The present invention relates generally to systems and methods for depth mapping, and particularly to time-of-flight sensing.

BACKGROUND

Time-of-flight (TOF) imaging techniques are used in many depth mapping systems (also referred to as 3D mapping or 3D imaging systems). In direct TOF techniques, a light source, such as a pulsed laser, directs pulses of optical radiation toward the scene that is to be mapped, and a high-speed detector senses the time of arrival of the radiation reflected from the scene. The depth value at each pixel in the depth map is derived from the difference between the emission time of the outgoing pulse and the arrival time of the reflected radiation from a corresponding point in the scene, which is referred to as the “time of flight” of the optical pulses.

Single-photon avalanche diodes (SPADs), also known as Geiger-mode avalanche photodiodes (GAPDs), are detectors capable of capturing individual photons with high time-of-arrival resolution, of the order of few tens of picoseconds. They may be fabricated using dedicated semiconductor processes or with standard CMOS technologies. Arrays of SPAD sensors, fabricated on a single chip, are used in some 3D imaging cameras.

U.S. Pat. No. 11,500,094, whose disclosure is incorporated herein by reference, describes sensing apparatus, which includes a radiation source, which emits pulses of optical radiation toward multiple points in a target scene. A receiver receives the optical radiation that is reflected from the target scene and outputs signals that are indicative of respective times of flight of the pulses to and from the points in the target scene. Processing and control circuitry selects a first pulse repetition interval (PRI) and a second PRI, greater than the first PRI, from a permitted range of PRIS, drives the radiation source to emit a first sequence of the pulses at the first PRI and a second sequence of the pulses at a second PRI, and processes the signals output in response to both the first and second sequences of the pulses in order to compute respective depth coordinates of the points in the target scene.

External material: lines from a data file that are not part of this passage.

import Summits.ValiantsHypothesis.ValiantsHypothesis.Theorems.LacunarySymmetroidMatrixDescartesFiniteSectorSectorCeilingTwentyFourA
import Summits.ValiantsHypothesis.ValiantsHypothesis.Theorems.LacunarySymmetroidMatrixDescartesFiniteSectorSectorCeilingTwentyFourB
import Summits.ValiantsHypothesis.ValiantsHypothesis.Theorems.LacunarySymmetroidMatrixDescartesFiniteSectorSectorCeilingTwentyFourC
import Summits.ValiantsHypothesis.ValiantsHypothesis.Theorems.LacunarySymmetroidMatrixDescartesFiniteSectorSectorCeilingTwentyFourD
import Summits.ValiantsHypothesis.ValiantsHypothesis.Theorems.LacunarySymmetroidMatrixDescartesFiniteSectorSumMasksHigherNine

/-!
# `MatrixDescartes` — line «finite»: the SECTOR CEILING `η(20,4) ≤ σ(20,4) = 1428` (kernel) — `HypRootLawAt 20 4 1428`, Conjecture Σ's value
# `2·n(20,3)` at the cell `(20,4)`

HONEST FRAMING.  Object-search cell `pub-symmetroid`, seat val-sym-door-p5 g10 (generators of val-sym-door-p5 g8/g9 VERBATIM, m-tables extended to m ≤ 19; fold binders typed `(x acc : ℕ)` — same elaborated terms, fast elaboration).  HELPER of the crux item `stmt-ValiantsHypothesis-18050` with NO closure claim.  The SIEVE of
line «finite» (`FiniteSector.sieve`, `natDegree_mem_sumset`) makes the `20`-fold sums of exponents of an in-sector pencil a step-≤-2 chain from `0` up to the degree;
the finite core — no `3` positive values carry such a chain beyond `1428` — has 8773 live prefixes and is decided in the kernel in SLICES by the two smallest positive
values `(a,b)` (`a ≤ 2` and `b ≤ 20a + 2` are forced by the chain at `r = 1` and `r = 20a + 1`): slices (1,2), (1,3), (1,4), (1,5), (1,6), (1,7), (1,8), (1,9), (1,10), (1,11), (1,12), (1,13), (1,14), (1,15), (1,16), (1,17), (1,18), (1,19), (1,20), (1,21), (1,22), (2,3), (2,4), (2,5), (2,6), (2,7), (2,8), (2,9), (2,10), (2,11), (2,12), (2,13), (2,14), (2,15), (2,16), (2,17), (2,18), (2,19), (2,20), (2,21), (2,22), (2,23), (2,24), (2,25), (2,26), (2,27), (2,28), (2,29), (2,30), (2,31), (2,32), (2,33), (2,34), (2,35), (2,36), (2,37), (2,38), (2,39), (2,40), (2,41), (2,42) in
`…FiniteSectorSectorCeilingTwentyFourA`, `…FiniteSectorSectorCeilingTwentyFourB`, `…FiniteSectorSectorCeilingTwentyFourC`, `…FiniteSectorSectorCeilingTwentyFourD` (this file holds the transfer only); `20`-fold sums as iterated shift-form
bitmasks (`…FiniteSectorSumMasksHigher`).  Result: `hypRootLawAt_twenty_four_1428 : HypRootLawAt 20 4 1428`.  Located first (exact DFS, this seat, HOME/val-sym-door-p5/g9/work/mask/slice_count_m.py):
the chain survives to `1427` only on the doubled extremal basis `2·{0,1,17,91}` — `σ(20,4) = 1428 = 2·n(20,3)`, Conjecture Σ of `Lines/finite.md` at the NEW cell `(20,4)`; the lower
side needs a realised doubled basis and is NOT claimed here.  Nothing here bears on the crux (asymptotic), on `H3`, on the doors, or on `VP ≠ VNP`.
[folklore] Gap-rule / sieve bookkeeping plus a finite enumeration (postage-stamp numbers); no citation is load-bearing.
-/

-- `Summit.ValiantsHypothesis.ValiantsHypothesis.…` repeats a component by the D-0017 layout
-- (single-conjunct summit), which the `dupNamespace` linter flags; the name is mandated.
set_option linter.dupNamespace false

U.S. Patent Application Publication 2022/0244391, whose disclosure is incorporated herein by reference, describes optical sensing apparatus, which includes radiation source, which directs a series of optical pulses toward a target scene. A first array of single-photon detectors receives optical radiation that is reflected from the target scene and outputs electrical pulses in response to incident photons. A second array of counters aggregates and counts the electrical pulses output by the single-photon detectors over respective periods indicated by respective gating signals applied to the counters. Control logic applies the respective gating signals to the counters, in each of a sequence of image frames, so as to cause different ones of the counters to aggregate and count the electrical pulses output by one or more of the single-photon detectors over different, respective gating intervals relative to each of the optical pulses, and to sum the frame histograms generated with different temporal offsets so as to compute and output a cumulative histogram.

SUMMARY

Embodiments of the present invention that are described hereinbelow provide improved apparatus and methods for optical sensing.

There is therefore provided, in accordance with an embodiment of the invention, optical sensing apparatus, including a radiation source, which is configured to direct a series of optical pulses toward a target scene with a pulse repetition interval (PRI) equal to a first number p of sampling intervals defined by a sample clock. A first array of single-photon detectors is configured to receive optical radiation that is reflected from the target scene and to output electrical pulses in response to photons that are incident thereon. A second array of time-to-digital converters (TDCs) is configured to detect the electrical pulses that are output by respective groups of one or more of the single-photon detectors in each of a sequence of the sampling intervals in a succession of sampling frames and to output respective times of arrival of the electrical pulses in each of the sampling frames relative to the optical pulses. Each sampling frame contains a second number m of the sampling intervals such that p and m are co-prime. Control logic is configured to receive and aggregate the times of arrival output by the TDCs into a respective histogram of times of flight of the optical pulses received by each of the groups of the single-photon detectors.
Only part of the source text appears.